Why agent memory needs receipts

On this page

When an agent tells you "we deploy with npm run deploy:staging", the useful follow-up is: where did it learn that? From a session last Tuesday? From the ops/deploy.md you wrote six months ago? From a hallucination it produced at 2 a.m.?

Without the source, you cannot calibrate trust. The recall is a black box — useful sometimes, dangerous when it is wrong.

The provenance rule #

honeycomb enforces a simple invariant: every memory cell stores a source_path, a session_id, and a score. The recall query returns them alongside the snippet. Nothing enters the store without one of those anchors.

In the dashboard you see it immediately:

What "verified" actually means #

The verified state (green dot) means the memory is anchored to a file or commit that still exists on disk. Every Dreaming consolidation pass re-checks anchors. If the file is deleted or the session is purged, the cell downgrades to unverified — still retrievable, but visually flagged.

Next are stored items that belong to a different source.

omit [CompleteSpace 𝔄] in
/-- … such a reading of record is `Populated` at every Stage-13 tuple with provisos (`populated_v1GObjects`). [bookkeeping] -/
theorem populated_readingOfRecord₁₃CoPH_of_v1G (hL : 1 ≤ L) (F : T4Family) (θ : Stage13HParams F N) (hP : θ.Provisos₁₃CoPH F N) (g₀ : ℕ → ℝ)
    (os : List (ULoop F))
    (h : ∀ k : ℕ, ∃ (c35 p : ℝ)
        (Ksite Kunit : ∀ j : VecIndexS d L, B9.SiteKernel (v1GVecInstance (d := d) 𝔄 ι L hL j).gc (v1GVecInstance (d := d) 𝔄 ι L hL j).Bf)
        (inΛ : ∀ j : VecIndexS d L, (v1GVecInstance (d := d) 𝔄 ι L hL j).gc.Site → Prop)
        (unitDist : ∀ j : VecIndexS d L, (v1GVecInstance (d := d) 𝔄 ι L hL j).gc.Site → (v1GVecInstance (d := d) 𝔄 ι L hL j).gc.Site → ℝ),
        ne2 F θ g₀ os k =
          { I := VecIndexS d L, c35 := c35, p := p, pi := v1GVecInstance (d := d) 𝔄 ι L hL, Kop := v1GVecFamily4 (d := d) 𝔄 ι e L hL,
            Ksite := Ksite, Kunit := Kunit, inΛ := inΛ, unitDist := unitDist }) :
    ((readingOfRecord₁₃CoPH w1 ℓ₃ ne2 ne1).lit F θ hP g₀ os).Populated := by
  refine (readingOfRecord₁₃CoPH_populated_iff w1 ℓ₃ ne2 ne1 F θ hP g₀ os).2 fun k => ?_
  obtain ⟨c35, p, Ksite, Kunit, inΛ, unitDist, hk⟩ := h k
  rw [hk]
  exact populated_v1GObjects e hL c35 p Ksite Kunit inΛ unitDist

end Gauge

end Summit.QuantumFields.YangMills.BalabanUVNodes.N15.AtReadingOfRecord13CoPH

end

This matters because codebases drift. A deploy script that existed in April may not be the right one in June. Verification catches stale anchors before they mislead.

Implementing it in practice #

typescript
// Every memory write must supply provenance.
interface MemoryWrite {
  content: string;
  sourcePath?: string;   // file path, e.g. "ops/deploy-staging.md:12"
  sessionId?: string;    // e.g. "session:8f2a"
  scope: 'personal' | 'team' | 'org';
}

// The store rejects writes without at least one anchor.
function validateProvenance(write: MemoryWrite): void {
  if (!write.sourcePath && !write.sessionId) {
    throw new Error('Memory write must include sourcePath or sessionId.');
  }
}

The constraint feels strict at first. Some facts — a team convention established in conversation, never written down — have only a session anchor. That is fine. The session id is the receipt. You can look it up, see the context, decide if the memory is still true.

The cost of skipping this #

Early prototypes of honeycomb stored plain text without provenance. In load-testing we saw the expected pattern: recall was helpful 90% of the time and confidently wrong 10% of the time — with no way to distinguish the two cases programmatically. The 10% was silent. That is the failure mode that breaks teams.

Receipts are not a nice-to-have. They are the feature.